Saved data entries:
◇ ◇ ◇ ◇ ◇
/-- **THE DIFFERENCE OF THE TWO SEMIGROUPS**: `w(t) = e^{-tB}v − e^{-tH}v` has `√(w·w) ≤ (τhi/2)·t·e^{-lo t}·√(v·v)` (`t ≥ 0`)
(drift bound tested against `z = w(t)`). [folklore] -/
theorem sqrt_dotProduct_exp_sub_exp_symPart_le {B : Matrix (Fin 3) (Fin 3) ℝ} {τ lo hi : ℝ} (hτ : 0 ≤ τ) (hlo : 0 < lo)
    (hsec : ∀ x z : Fin 3 → ℝ, (x ⬝ᵥ B *ᵥ z - z ⬝ᵥ B *ᵥ x) ^ 2 ≤ τ ^ 2 * ((x ⬝ᵥ B *ᵥ x) * (z ⬝ᵥ B *ᵥ z)))
    (hwin : ∀ x : Fin 3 → ℝ, lo * (x ⬝ᵥ x) ≤ x ⬝ᵥ B *ᵥ x ∧ x ⬝ᵥ B *ᵥ x ≤ hi * (x ⬝ᵥ x)) (v : Fin 3 → ℝ) {t : ℝ}
    (ht : 0 ≤ t) :
    Real.sqrt (((NormedSpace.exp (-(t • B))) *ᵥ v - (NormedSpace.exp (-(t • ((1 / 2 : ℝ) • (B + Bᵀ))))) *ᵥ v) ⬝ᵥ
        ((NormedSpace.exp (-(t • B))) *ᵥ v - (NormedSpace.exp (-(t • ((1 / 2 : ℝ) • (B + Bᵀ))))) *ᵥ v)) ≤
      τ * hi / 2 * t * Real.exp (-(lo * t)) * Real.sqrt (v ⬝ᵥ v) := by
  set w := (NormedSpace.exp (-(t • B))) *ᵥ v - (NormedSpace.exp (-(t • ((1 / 2 : ℝ) • (B + Bᵀ))))) *ᵥ v with hw
  have hlohi : lo ≤ hi := lo_le_hi_of_window hwin
  have hc : 0 ≤ τ * hi / 2 * t * Real.exp (-(lo * t)) * Real.sqrt (v ⬝ᵥ v) := by
    have : 0 ≤ τ * hi := mul_nonneg hτ (hlo.le.trans hlohi)
    positivity
  -- `a ≤ c√a` with `c ≥ 0` forces `√a ≤ c` (as in ad-lit's `QuantumLattice.sqrt_le_of_le_mul_sqrt`)
  suffices hmain : w ⬝ᵥ w ≤ τ * hi / 2 * t * Real.exp (-(lo * t)) * Real.sqrt (v ⬝ᵥ v) * Real.sqrt (w ⬝ᵥ w) by
    rcases le_or_gt (w ⬝ᵥ w) 0 with ha | ha
    · rw [Real.sqrt_eq_zero'.2 ha]; exact hc
    · have hs : 0 < Real.sqrt (w ⬝ᵥ w) := Real.sqrt_pos.2 ha
      have h2 : Real.sqrt (w ⬝ᵥ w) * Real.sqrt (w ⬝ᵥ w) ≤
          τ * hi / 2 * t * Real.exp (-(lo * t)) * Real.sqrt (v ⬝ᵥ v) * Real.sqrt (w ⬝ᵥ w) := by
        rw [Real.mul_self_sqrt ha.le]; exact hmain
      exact le_of_mul_le_mul_right h2 hs
  have h := abs_dotProduct_exp_sub_exp_symPart_le hτ hlo hsec hwin w v ht
  have heq : w ⬝ᵥ w = w ⬝ᵥ ((NormedSpace.exp (-(t • B))) *ᵥ v) -
      w ⬝ᵥ ((NormedSpace.exp (-(t • ((1 / 2 : ℝ) • (B + Bᵀ))))) *ᵥ v) := by
    rw [hw, dotProduct_sub]
  rw [heq]
  calc _ ≤ |w ⬝ᵥ ((NormedSpace.exp (-(t • B))) *ᵥ v) - w ⬝ᵥ ((NormedSpace.exp (-(t • ((1 / 2 : ℝ) • (B + Bᵀ))))) *ᵥ v)| :=
        le_abs_self _
    _ ≤ τ * hi / 2 * t * Real.exp (-(lo * t)) * (Real.sqrt (w ⬝ᵥ w) * Real.sqrt (v ⬝ᵥ v)) := h
    _ = τ * hi / 2 * t * Real.exp (-(lo * t)) * Real.sqrt (v ⬝ᵥ v) *
          Real.sqrt (w ⬝ᵥ ((NormedSpace.exp (-(t • B))) *ᵥ v) -
            w ⬝ᵥ ((NormedSpace.exp (-(t • ((1 / 2 : ℝ) • (B + Bᵀ))))) *ᵥ v)) := by rw [← heq]; ring

/-- **FIRST-ORDER LOWER EDGE, pointwise in time**: sector `τ`, window `[lo, hi]` (`0 < lo`), `t ≥ 0` ⇒
`vᵀe^{-tB}v ≥ (e^{-hi t} − (τhi/2)·t·e^{-lo t})·|v|²` (drift bound at `z = v` + symmetric Loewner pinch on `H`). [folklore] -/
theorem lowerEdge_pointwise_first {B : Matrix (Fin 3) (Fin 3) ℝ} {τ lo hi : ℝ} (hτ : 0 ≤ τ) (hlo : 0 < lo)
    (hsec : ∀ x z : Fin 3 → ℝ, (x ⬝ᵥ B *ᵥ z - z ⬝ᵥ B *ᵥ x) ^ 2 ≤ τ ^ 2 * ((x ⬝ᵥ B *ᵥ x) * (z ⬝ᵥ B *ᵥ z)))
    (hwin : ∀ x : Fin 3 → ℝ, lo * (x ⬝ᵥ x) ≤ x ⬝ᵥ B *ᵥ x ∧ x ⬝ᵥ B *ᵥ x ≤ hi * (x ⬝ᵥ x)) (v : Fin 3 → ℝ) {t : ℝ}
    (ht : 0 ≤ t) :
    (Real.exp (-(hi * t)) - τ * hi / 2 * t * Real.exp (-(lo * t))) * (v ⬝ᵥ v) ≤
      v ⬝ᵥ ((NormedSpace.exp (-(t • B))) *ᵥ v) := by
  have hwinH : ∀ x : Fin 3 → ℝ, x ⬝ᵥ ((1 / 2 : ℝ) • (B + Bᵀ)) *ᵥ x ≤ hi * (x ⬝ᵥ x) := fun x => by
    rw [form_symPart_self]; exact (hwin x).2
  have hpinch := exp_mul_le_dotProduct_exp (isSymm_symPart B) hwinH v ht
  have hdrift := abs_dotProduct_exp_sub_exp_symPart_le hτ hlo hsec hwin v v ht
  rw [Real.mul_self_sqrt (by rw [self_dotProduct_eq_sum_sq]; exact Finset.sum_nonneg fun i _ => sq_nonneg _)] at hdrift
  have h2 := (abs_le.1 hdrift).1
  nlinarith [h2, hpinch]

end Pointwise

end Summit.AnomalousDissipation.AnomalousDissipation.Theorems.SolenoidalFractalHomogenisation.LagrangianStep.OddGain

end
◇ ◇ ◇ ◇ ◇
Could you retype every record above exactly as given?

Result of this exercise
/-- **THE DIFFERENCE OF THE TWO SEMIGROUPS**: `w(t) = e^{-tB}v − e^{-tH}v` has `√(w·w) ≤ (τhi/2)·t·e^{-lo t}·√(v·v)` (`t ≥ 0`)
(drift bound tested against `z = w(t)`). [folklore] -/
theorem sqrt_dotProduct_exp_sub_exp_symPart_le {B : Matrix (Fin 3) (Fin 3) ℝ} {τ lo hi : ℝ} (hτ : 0 ≤ τ) (hlo : 0 < lo)
    (hsec : ∀ x z : Fin 3 → ℝ, (x ⬝ᵥ B *ᵥ z - z ⬝ᵥ B *ᵥ x) ^ 2 ≤ τ ^ 2 * ((x ⬝ᵥ B *ᵥ x) * (z ⬝ᵥ B *ᵥ z)))
    (hwin : ∀ x : Fin 3 → ℝ, lo * (x ⬝ᵥ x) ≤ x ⬝ᵥ B *ᵥ x ∧ x ⬝ᵥ B *ᵥ x ≤ hi * (x ⬝ᵥ x)) (v : Fin 3 → ℝ) {t : ℝ}
    (ht : 0 ≤ t) :
    Real.sqrt (((NormedSpace.exp (-(t • B))) *ᵥ v - (NormedSpace.exp (-(t • ((1 / 2 : ℝ) • (B + Bᵀ))))) *ᵥ v) ⬝ᵥ
        ((NormedSpace.exp (-(t • B))) *ᵥ v - (NormedSpace.exp (-(t • ((1 / 2 : ℝ) • (B + Bᵀ))))) *ᵥ v)) ≤
      τ * hi / 2 * t * Real.exp (-(lo * t)) * Real.sqrt (v ⬝ᵥ v) := by
  set w := (NormedSpace.exp (-(t • B))) *ᵥ v - (NormedSpace.exp (-(t • ((1 / 2 : ℝ) • (B + Bᵀ))))) *ᵥ v with hw
  have hlohi : lo ≤ hi := lo_le_hi_of_window hwin
  have hc : 0 ≤ τ * hi / 2 * t * Real.exp (-(lo * t)) * Real.sqrt (v ⬝ᵥ v) := by
    have : 0 ≤ τ * hi := mul_nonneg hτ (hlo.le.trans hlohi)
    positivity
  -- `a ≤ c√a` with `c ≥ 0` forces `√a ≤ c` (as in ad-lit's `QuantumLattice.sqrt_le_of_le_mul_sqrt`)
  suffices hmain : w ⬝ᵥ w ≤ τ * hi / 2 * t * Real.exp (-(lo * t)) * Real.sqrt (v ⬝ᵥ v) * Real.sqrt (w ⬝ᵥ w) by
    rcases le_or_gt (w ⬝ᵥ w) 0 with ha | ha
    · rw [Real.sqrt_eq_zero'.2 ha]; exact hc
    · have hs : 0 < Real.sqrt (w ⬝ᵥ w) := Real.sqrt_pos.2 ha
      have h2 : Real.sqrt (w ⬝ᵥ w) * Real.sqrt (w ⬝ᵥ w) ≤
          τ * hi / 2 * t * Real.exp (-(lo * t)) * Real.sqrt (v ⬝ᵥ v) * Real.sqrt (w ⬝ᵥ w) := by
        rw [Real.mul_self_sqrt ha.le]; exact hmain
      exact le_of_mul_le_mul_right h2 hs
  have h := abs_dotProduct_exp_sub_exp_symPart_le hτ hlo hsec hwin w v ht
  have heq : w ⬝ᵥ w = w ⬝ᵥ ((NormedSpace.exp (-(t • B))) *ᵥ v) -
      w ⬝ᵥ ((NormedSpace.exp (-(t • ((1 / 2 : ℝ) • (B + Bᵀ))))) *ᵥ v) := by
    rw [hw, dotProduct_sub]
  rw [heq]
  calc _ ≤ |w ⬝ᵥ ((NormedSpace.exp (-(t • B))) *ᵥ v) - w ⬝ᵥ ((NormedSpace.exp (-(t • ((1 / 2 : ℝ) • (B + Bᵀ))))) *ᵥ v)| :=
        le_abs_self _
    _ ≤ τ * hi / 2 * t * Real.exp (-(lo * t)) * (Real.sqrt (w ⬝ᵥ w) * Real.sqrt (v ⬝ᵥ v)) := h
    _ = τ * hi / 2 * t * Real.exp (-(lo * t)) * Real.sqrt (v ⬝ᵥ v) *
          Real.sqrt (w ⬝ᵥ ((NormedSpace.exp (-(t • B))) *ᵥ v) -
            w ⬝ᵥ ((NormedSpace.exp (-(t • ((1 / 2 : ℝ) • (B + Bᵀ))))) *ᵥ v)) := by rw [← heq]; ring

/-- **FIRST-ORDER LOWER EDGE, pointwise in time**: sector `τ`, window `[lo, hi]` (`0 < lo`), `t ≥ 0` ⇒
`vᵀe^{-tB}v ≥ (e^{-hi t} − (τhi/2)·t·e^{-lo t})·|v|²` (drift bound at `z = v` + symmetric Loewner pinch on `H`). [folklore] -/
theorem lowerEdge_pointwise_first {B : Matrix (Fin 3) (Fin 3) ℝ} {τ lo hi : ℝ} (hτ : 0 ≤ τ) (hlo : 0 < lo)
    (hsec : ∀ x z : Fin 3 → ℝ, (x ⬝ᵥ B *ᵥ z - z ⬝ᵥ B *ᵥ x) ^ 2 ≤ τ ^ 2 * ((x ⬝ᵥ B *ᵥ x) * (z ⬝ᵥ B *ᵥ z)))
    (hwin : ∀ x : Fin 3 → ℝ, lo * (x ⬝ᵥ x) ≤ x ⬝ᵥ B *ᵥ x ∧ x ⬝ᵥ B *ᵥ x ≤ hi * (x ⬝ᵥ x)) (v : Fin 3 → ℝ) {t : ℝ}
    (ht : 0 ≤ t) :
    (Real.exp (-(hi * t)) - τ * hi / 2 * t * Real.exp (-(lo * t))) * (v ⬝ᵥ v) ≤
      v ⬝ᵥ ((NormedSpace.exp (-(t • B))) *ᵥ v) := by
  have hwinH : ∀ x : Fin 3 → ℝ, x ⬝ᵥ ((1 / 2 : ℝ) • (B + Bᵀ)) *ᵥ x ≤ hi * (x ⬝ᵥ x) := fun x => by
    rw [form_symPart_self]; exact (hwin x).2
  have hpinch := exp_mul_le_dotProduct_exp (isSymm_symPart B) hwinH v ht
  have hdrift := abs_dotProduct_exp_sub_exp_symPart_le hτ hlo hsec hwin v v ht
  rw [Real.mul_self_sqrt (by rw [self_dotProduct_eq_sum_sq]; exact Finset.sum_nonneg fun i _ => sq_nonneg _)] at hdrift
  have h2 := (abs_le.1 hdrift).1
  nlinarith [h2, hpinch]

end Pointwise

end Summit.AnomalousDissipation.AnomalousDissipation.Theorems.SolenoidalFractalHomogenisation.LagrangianStep.OddGain

end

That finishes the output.